◆ EXERCISE ◆
Please state the number of lines in the material below that contain "toAffine", with no other words.

◆ GIVEN INFORMATION ◆
<<<<
import Summits.BirchSwinnertonDyer.BirchSwinnertonDyer.Theorems.CMKolyvaginAtInertTwoInertOrderSplittingTower
import Literature.NumberTheory.EllipticCurves.IsogenyHasCMBaseChangeProofs
import HarnessLib

/-!
# Route `CMKolyvaginAtInertTwo`, crux `CMKolyvaginExactAtInertTwo` (stmt-BirchSwinnertonDyer-24277):
# stub S1 of the Morita frame — the equivariant CM generator over `K ∋ √Δ` IS (the map on points of) an
# ISOGENY of `E_K`, so the exact Selmer splitting holds modulo the tree's named fact
# `Isogeny.hasLocalPointsMaps` only

Seat `bsd-line-cmk2-p1` g10 (cell `bsd-print-cf2`); helper (`--supports stmt-BirchSwinnertonDyer-24277`).
THEOREMS ONLY: no definition, no named fact, no `sorry`; no item is closed; BSD is not proved by this.
Memo `Cruxes/CMExactDescentAtTwo/MEMO-inert-order-splitting.md` §5 (stub S1).

* `isAlgebraicOn_conj_of_algEquiv` — FORWARD transport of algebraicity along `E(K̄) ≃ E_L(L̄)` induced
  by a `K`-isomorphism `ι : K̄ ≃ L̄` (the tree had the backward direction
  `isAlgebraicOn_conj_symm_of_algEquiv` and the case `L = K̄`, `isAlgebraicOn_conj`); corollary
  `hasCM_baseChange` (**CM is inherited by base change**, the converse of `HasCM.of_baseChange`).
* `exists_isogeny_cmGenerator` — for `j(E)` maximal CM with `d` odd and a number field `K ∋ √Δ_E`: an
  `Isogeny (W⁄K) (W⁄K)` (tree structure: algebraic + `Γ_K`-equivariant + finite kernel) whose map `η`
  satisfies `η² − dη = −c`: Cox's `ι₀(ω_d)`, algebraic by `mem_geomEndRing_iff_holds`, transported along
  `RatClosure.pointsEquiv`, equivariant by `InertOrderSplittingHabitat` §1 + ty2's dichotomy.
* `natCard_selmer_eq_sq_of_isogenyLocalPointsMaps` — over the tower `ℚ ⊂ K_H ⊂ L` of the Morita frame
  (maximal orders): **`#Sel_{2^M}(E_L/L) = (#Sel_{2^M}(E_L/L)^{σ})²`** modulo ONLY the named fact
  `Isogeny.hasLocalPointsMaps (W⁄L) (W⁄L)` (Silverman III.4: isogenies act on points over every field).

References: Silverman *AEC* III.§4 [SilvermanAEC2009]; Lang, *Elliptic Functions*, Ch. 10 §4 [Lang1987];
Cox, *Primes of the form x² + ny²*, Thm. 10.14, §14.B [Cox2013].
-/

-- single-conjunct summit: `Summit.BirchSwinnertonDyer.BirchSwinnertonDyer.…` repeats the name by design
set_option linter.dupNamespace false
set_option autoImplicit false

noncomputable section

open scoped Classical

namespace Summit.BirchSwinnertonDyer.BirchSwinnertonDyer.Theorems.InertOrderSplittingHabitat

open WeierstrassCurve Field NumberField
open Literature.NumberTheory.EllipticCurves Literature.NumberTheory.EllipticCurves.Rank1Residual
open Literature.NumberTheory.GaloisRepresentations
open Summit.BirchSwinnertonDyer.Rank1Residual.P2.CartanAtTwo
open Summit.BirchSwinnertonDyer.BirchSwinnertonDyer.Theorems.KolyvaginImageTwo

universe u

/-! ## §1 Algebraicity transports FORWARD along base change -/

section Transport

variable {K : Type u} [Field K] (W : WeierstrassCurve K) {L : Type u} [Field L] [Algebra K L]

/-- **An algebraic additive endomorphism of `E(K̄)`, transported along `E(K̄) ≃ E_L(L̄)` induced by a
`K`-isomorphism `ι : K̄ ≃ L̄`, is algebraic** (same rational map, coefficients pushed by `ι`).
[cite: SilvermanAEC2009, III.§4 (End(E) is attached to E/K̄)] -/
theorem isAlgebraicOn_conj_of_algEquiv (ι : AlgebraicClosure K ≃ₐ[K] AlgebraicClosure L)
    (e : W.geomPoints ≃+ (W.baseChange L).geomPoints)
    (he : ∀ P, e P = Affine.Point.map (W' := W) (ι : AlgebraicClosure K →ₐ[K] AlgebraicClosure L) P)
    {f : W.geomPoints →+ W.geomPoints} (hf : IsAlgebraicOn W W f) :
    IsAlgebraicOn (W.baseChange L) (W.baseChange L)
      ((e.toAddMonoidHom.comp f).comp e.symm.toAddMonoidHom) := by
  set φ : AlgebraicClosure K →+* AlgebraicClosure L := (ι : AlgebraicClosure K →+* AlgebraicClosure L)
    with hφ
  have hφx : ∀ x, φ x = ι x := fun _ ↦ rfl
  have heval : ∀ (q : MvPolynomial (Fin 2) (AlgebraicClosure K)) (x y : AlgebraicClosure K),
      MvPolynomial.eval ![ι x, ι y] (q.map φ) = ι (MvPolynomial.eval ![x, y] q) := fun q x y ↦ by
    rw [← hφx x, ← hφx y]
    exact eval_map_ringHom_fin_two φ q x y
  obtain ⟨P₁, Q₁, P₂, Q₂, hfin⟩ := hf
  refine ⟨P₁.map φ, Q₁.map φ, P₂.map φ, Q₂.map φ, ?_⟩
  refine (hfin.image e).subset fun Q hQ ↦ ?_
  obtain ⟨P, rfl⟩ := e.surjective Q
  refine ⟨P, fun hP ↦ hQ ?_, rfl⟩
  obtain ⟨x, y, h, rfl, hQ₁, hQ₂, h', hfP⟩ := hP
  have hx' : MvPolynomial.eval ![(ι : AlgebraicClosure K →ₐ[K] AlgebraicClosure L) x,
        (ι : AlgebraicClosure K →ₐ[K] AlgebraicClosure L) y] (P₁.map φ) /
      MvPolynomial.eval ![(ι : AlgebraicClosure K →ₐ[K] AlgebraicClosure L) x,
        (ι : AlgebraicClosure K →ₐ[K] AlgebraicClosure L) y] (Q₁.map φ) =
      ι (MvPolynomial.eval ![x, y] P₁ / MvPolynomial.eval ![x, y] Q₁) := by
    change MvPolynomial.eval ![ι x, ι y] (P₁.map φ) / MvPolynomial.eval ![ι x, ι y] (Q₁.map φ) = _
    rw [heval, heval, map_div₀]
  have hy' : MvPolynomial.eval ![(ι : AlgebraicClosure K →ₐ[K] AlgebraicClosure L) x,
        (ι : AlgebraicClosure K →ₐ[K] AlgebraicClosure L) y] (P₂.map φ) /
      MvPolynomial.eval ![(ι : AlgebraicClosure K →ₐ[K] AlgebraicClosure L) x,
        (ι : AlgebraicClosure K →ₐ[K] AlgebraicClosure L) y] (Q₂.map φ) =
      ι (MvPolynomial.eval ![x, y] P₂ / MvPolynomial.eval ![x, y] Q₂) := by
    change MvPolynomial.eval ![ι x, ι y] (P₂.map φ) / MvPolynomial.eval ![ι x, ι y] (Q₂.map φ) = _
    rw [heval, heval, map_div₀]
  have heP : e (.some x y h) = .some ((ι : AlgebraicClosure K →ₐ[K] AlgebraicClosure L) x)
      ((ι : AlgebraicClosure K →ₐ[K] AlgebraicClosure L) y)
      ((Affine.baseChange_nonsingular (W := W)
        (f := (ι : AlgebraicClosure K →ₐ[K] AlgebraicClosure L)) ι.injective x y).mpr h) := by
    rw [he]; rfl
  refine ⟨_, _, _, heP, ?_, ?_, ?_⟩
  · change MvPolynomial.eval ![ι x, ι y] (Q₁.map φ) ≠ 0
    rw [heval]; exact (_root_.map_ne_zero ι).mpr hQ₁
  · change MvPolynomial.eval ![ι x, ι y] (Q₂.map φ) ≠ 0
    rw [heval]; exact (_root_.map_ne_zero ι).mpr hQ₂
  · refine ⟨?_, ?_⟩
    · rw [hx', hy']
      exact (Affine.baseChange_nonsingular (W := W)
        (f := (ι : AlgebraicClosure K →ₐ[K] AlgebraicClosure L)) ι.injective _ _).mpr h'
    · rw [AddMonoidHom.comp_apply, AddMonoidHom.comp_apply, AddEquiv.coe_toAddMonoidHom,
        AddEquiv.coe_toAddMonoidHom, AddEquiv.symm_apply_apply, hfP, he, Affine.Point.map_some]
      exact Affine.Point.some.congr_simp _ _ hx'.symm _ _ hy'.symm _

/-- **CM is inherited by base change**: `End_{K̄}(E) ≠ ℤ ⟹ End_{L̄}(E_L) ≠ ℤ` for `L/K` algebraic (the
converse of the tree's `HasCM.of_baseChange`): a non-integer algebraic endomorphism transports to one.
[cite: SilvermanAEC2009, III.§4, Remark III.4.3] -/
theorem hasCM_baseChange [W.IsElliptic] [Algebra.IsAlgebraic K L] (hCM : W.HasCM) :
    (W.baseChange L).HasCM := by
  haveI : (W.baseChange L).IsElliptic := by rw [baseChange]; infer_instance
  -- `HasCM` = some element of `geomEndRing` is not multiplication by an integer
  set ι := Literature.NumberTheory.EllipticCurves.absClosureEquiv K L with hι
  set e : W.geomPoints ≃+ (W.baseChange L).geomPoints :=
    { toFun := Affine.Point.map (W' := W) (ι : AlgebraicClosure K →ₐ[K] AlgebraicClosure L)
      invFun := Affine.Point.map (W' := W) (ι.symm : AlgebraicClosure L →ₐ[K] AlgebraicClosure K)
      left_inv := fun P ↦ by
        change (W.baseChange (AlgebraicClosure K)).toAffine.Point at P
        rcases P with _ | ⟨x, y, h⟩
        · rfl
        · exact Affine.Point.some_eq_some_of_eq (ι.symm_apply_apply x) (ι.symm_apply_apply y)
      right_inv := fun Q ↦ by
        change ((W.baseChange L).baseChange (AlgebraicClosure L)).toAffine.Point at Q
        rcases Q with _ | ⟨x, y, h⟩
        · rfl
        · exact Affine.Point.some_eq_some_of_eq (ι.apply_symm_apply x) (ι.apply_symm_apply y)
      map_add' := map_add _ } with hedef
  unfold HasCM at hCM ⊢
  obtain ⟨f, hf, hfn⟩ := hCM
  rcases (W.mem_geomEndRing_iff_holds f).1 hf with h0 | halg
  · exact absurd (h0.trans Int.cast_zero.symm) (hfn 0)
  · have halg' := isAlgebraicOn_conj_of_algEquiv W ι e (fun _ ↦ rfl) halg
    refine ⟨_, Subring.subset_closure halg', fun n hn ↦ hfn n ?_⟩
    refine DFunLike.ext _ _ fun P ↦ ?_
    have h0 : e (f (e.symm (e P))) = (n : AddMonoid.End (geomPoints (W.baseChange L))) (e P) :=
      congrArg (fun g : AddMonoid.End (geomPoints (W.baseChange L)) ↦ g (e P)) hn
    rw [AddEquiv.symm_apply_apply, AddMonoid.End.intCast_apply] at h0
    rw [AddMonoid.End.intCast_apply]
    apply e.injective
    rw [map_zsmul]
    exact h0

end Transport

/-! ## §2 The equivariant CM generator over `K ∋ √Δ` is an isogeny of `E_K` -/

section IsogenyPackage

variable (W : WeierstrassCurve ℚ) [W.IsElliptic]

/-- **The CM generator over `K ∋ √Δ_E` as an `Isogeny (W⁄K) (W⁄K)`** (`j(E)` maximal CM, `d = cmDiscr j`
odd, `4c = d(d−1)`): Cox's `ι₀(ω_d) ∈ End_{ℚ̄}(E)` is algebraic (`mem_geomEndRing_iff_holds`; it is not
`0` since `−c` is odd), its transport along `RatClosure.pointsEquiv` is algebraic
(`isAlgebraicOn_conj_of_algEquiv`) and `Γ_K`-equivariant (every `γ ∈ Γ_K` is even on `E[2]` as
`√Δ ∈ K`, and even elements commute with `ω_d` by ty2's dichotomy), with finite kernel; its map `η`
satisfies `η² − dη = −c`. [cite: SilvermanAEC2009, III.§4] [cite: Lang1987, Ch. 10 §4, Remark] -/
theorem exists_isogeny_cmGenerator (hj : W.j ∈ maximalCMJInvariants) {d c : ℤ}
    (hd : cmDiscr W.j = d) (hc : d * (d - 1) = 4 * c) (hodd : Odd d) (hoddc : Odd c)
    (K : Type) [Field K] [NumberField K] (hΔ : IsSquare (W.baseChange K).Δ) :
    ∃ φ : Isogeny (W.baseChange K) (W.baseChange K),
      ∀ P : geomPoints (W.baseChange K), φ (φ P) + (-d) • φ P = (-c) • P := by
  haveI : (W.baseChange K).IsElliptic := by rw [baseChange]; infer_instance
  subst hd
  obtain ⟨η₀, hη₀, hrel₀⟩ := exists_cmGenerator_of_mem_maximalCMJInvariants W hj hc
  have hrel : ∀ P : geomPoints W, η₀ (η₀ P) + (-cmDiscr W.j) • η₀ P = (-c) • P := rel_apply W hrel₀
  have hcard : Nat.card (geomTorsion W ((2 : ℕ) : ℤ)) = 4 := by simpa using natCard_geomTorsion_two_pow W 1
  -- `η₀` is algebraic (it is not the zero map: `-c` is odd)
  have halg : IsAlgebraicOn W W η₀ := by
    rcases (W.mem_geomEndRing_iff_holds η₀).1 hη₀ with h0 | h
    · exfalso
      obtain ⟨Q, hQ, h2Q⟩ := exists_two_torsion_ne_zero (V := W) hcard
      have h := hrel Q
      have hz : ∀ R : geomPoints W, (0 : AddMonoid.End (geomPoints W)) R = 0 := fun _ ↦ rfl
      simp only [h0, hz, smul_zero, add_zero, zsmul_eq_self_of_odd h2Q hoddc.neg] at h
      exact hQ h.symm
    · exact h
  set e := RatClosure.pointsEquiv (K := K) W with hedef
  have he : ∀ P, e P = Affine.Point.map (W' := W)
      ((Literature.NumberTheory.EllipticCurves.absClosureEquiv ℚ K).toAlgHom :
        AlgebraicClosure ℚ →ₐ[ℚ] AlgebraicClosure K) P := fun P ↦ rfl
  have halg' := isAlgebraicOn_conj_of_algEquiv W (Literature.NumberTheory.EllipticCurves.absClosureEquiv ℚ K)
    e he halg
  have he' : ∀ (γ : absoluteGaloisGroup K) (Q : geomPoints (W.baseChange K)),
      e.symm (γ • Q) = absGaloisRestrict ℚ K γ • e.symm Q := fun γ Q ↦ by
    apply e.injective
    rw [hedef, RatClosure.pointsEquiv_smul, AddEquiv.apply_symm_apply, AddEquiv.apply_symm_apply]
  have h2K : (2 : K) ≠ 0 := two_ne_zero
  have hcomm : ∀ (γ : absoluteGaloisGroup K) (R : geomPoints W),
      absGaloisRestrict ℚ K γ • η₀ R = η₀ (absGaloisRestrict ℚ K γ • R) := by
    intro γ
    rcases smul_trivial_or_fixedPointFree_of_isSquare_Δ (W.baseChange K) h2K hΔ γ with htriv | hfpf
    · refine commute_of_trivial hodd.neg hcard (dichotomy W hη₀ hrel₀ _) fun R h2R ↦ ?_
      apply e.injective
      rw [hedef, RatClosure.pointsEquiv_smul, htriv _ (by rw [← map_zsmul, h2R, map_zero])]
    · refine commute_of_fixedPointFree hrel hodd.neg hoddc.neg hcard (dichotomy W hη₀ hrel₀ _)
        fun R h2R hfix ↦ ?_
      have h : e R = 0 := hfpf (e R) (by rw [← map_zsmul, h2R, map_zero])
        (by rw [hedef, ← RatClosure.pointsEquiv_smul, hfix])
      exact e.injective (by rw [h, map_zero])
  refine ⟨⟨(e.toAddMonoidHom.comp η₀).comp e.symm.toAddMonoidHom, halg', fun γ P ↦ ?_, halg'.finite_ker⟩,
    fun P ↦ ?_⟩
  · change e (η₀ (e.symm (γ • P))) = γ • e (η₀ (e.symm P))
    rw [he', ← hcomm, hedef, RatClosure.pointsEquiv_smul]
  · change e (η₀ (e.symm (e (η₀ (e.symm P))))) + (-cmDiscr W.j) • e (η₀ (e.symm P)) = (-c) • P
    rw [AddEquiv.symm_apply_apply, ← map_zsmul, ← map_add, hrel, map_zsmul, AddEquiv.apply_symm_apply]

end IsogenyPackage

/-! ## §3 The tower theorem modulo the named fact `Isogeny.hasLocalPointsMaps` -/

section TowerIsogeny

variable (W : WeierstrassCurve ℚ) [W.IsElliptic] {L : Type} [Field L] [NumberField L]
variable {c₀ : absoluteGaloisGroup ℚ}

/-- **`#Sel_{2^M}(E_L/L) = (#Sel_{2^M}(E_L/L)^{σ})²` over the tower, modulo `Isogeny.hasLocalPointsMaps`
ONLY** (`j(E)` maximal CM with `d` odd, `Δ_E < 0`, `ρ̄_{E,2}` onto; `K` quadratic, `L ⊇ K` quadratic
over `K`, normal over `ℚ`, totally complex, `√Δ_E ∈ L`; `σ` = complex conjugation of `L`).
[cite: Lang1987, Ch. 10 §4, Remark] [cite: SilvermanAEC2009, III.§4] [cite: MilneADT2006, I.§7] -/
theorem natCard_selmer_eq_sq_of_isogenyLocalPointsMaps [Normal ℚ L]
    (hj : W.j ∈ maximalCMJInvariants) {d c : ℤ} (hd : cmDiscr W.j = d) (hcd : d * (d - 1) = 4 * c)
    (hodd : Odd d) (hoddc : Odd c) (hΔ : W.Δ < 0) (hsurj : W.HasSurjectiveModNGaloisRep 2)
    (K : Type) [Field K] [NumberField K] (hK2 : Module.finrank ℚ K = 2) [Algebra K L]
    (hLK : Module.finrank K L = 2) (hLc : ∀ w : InfinitePlace L, w.IsComplex)
    (hΔL : IsSquare (W.baseChange L).Δ) (hc₀ : IsComplexConjugation (Rat.castHom ℝ) c₀)
    (hX : Isogeny.hasLocalPointsMaps (W.baseChange L) (W.baseChange L)) (M : ℕ) :
    Nat.card (selmerGroup (W.baseChange L) ((2 : ℤ) ^ M)) =
      Nat.card {x : selmerGroup (W.baseChange L) ((2 : ℤ) ^ M) //
        conjAct W ((absGaloisTransport (K := ℚ) (L := L) c₀).restrictNormal L) _
          (x : galH1Torsion (W.baseChange L) ((2 : ℤ) ^ M)) = x} ^ 2 := by
  haveI : (W.baseChange L).IsElliptic := by rw [baseChange]; infer_instance
  obtain ⟨z, hz⟩ := exists_fixedPointFree_two_of_tower W K hK2 hsurj L hLK
  obtain ⟨φ, hrel⟩ := exists_isogeny_cmGenerator W hj hd hcd hodd hoddc L hΔL
  have hη : ∀ (γ : absoluteGaloisGroup L) (P : geomPoints (W.baseChange L)),
      γ • φ.toAddMonoidHom P = φ.toAddMonoidHom (γ • P) := fun γ P ↦ (φ.equivariant γ P).symm
  have hloc : HasLocalPointsMaps (W.baseChange L) (W.baseChange L) φ.toAddMonoidHom := hX φ
  obtain ⟨ηn, hηn, hηnG⟩ := exists_torsionRestrict (W.baseChange L) φ.toAddMonoidHom hη ((2 : ℤ) ^ M)
  obtain ⟨r, hr⟩ := hodd
  have hrel' : ∀ P : geomPoints (W.baseChange L),
      φ.toAddMonoidHom (φ.toAddMonoidHom P) + (2 * (-r - 1) + 1) • φ.toAddMonoidHom P = (-c) • P := by
    intro P; rw [show (2 * (-r - 1) + 1 : ℤ) = -d by rw [hr]; ring]; exact hrel P
  refine natCard_stable_eq_sq_of_complexConjugation W hΔ hc₀ (restrictNormal_transport_mul_self hc₀)
    (RatClosure.isLiftOfAut_restrictNormal_absGaloisTransport c₀) hrel' hoddc.neg hη hz M ηn hηn hηnG
    (selmerGroup (W.baseChange L) ((2 : ℤ) ^ M)) (fun x hx ↦ conjAct_mem_selmerGroup W hLc _ _ hx)
    fun x hx ↦ ?_
  exact resH1Hom_mem_selmerGroup_of_hasLocalPointsMaps (W.baseChange L) _ φ.toAddMonoidHom φ.equivariant
    hloc ηn hηn hηnG hx

end TowerIsogeny

end Summit.BirchSwinnertonDyer.BirchSwinnertonDyer.Theorems.InertOrderSplittingHabitat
>>>>
◆ TASK OUTPUT ◆
2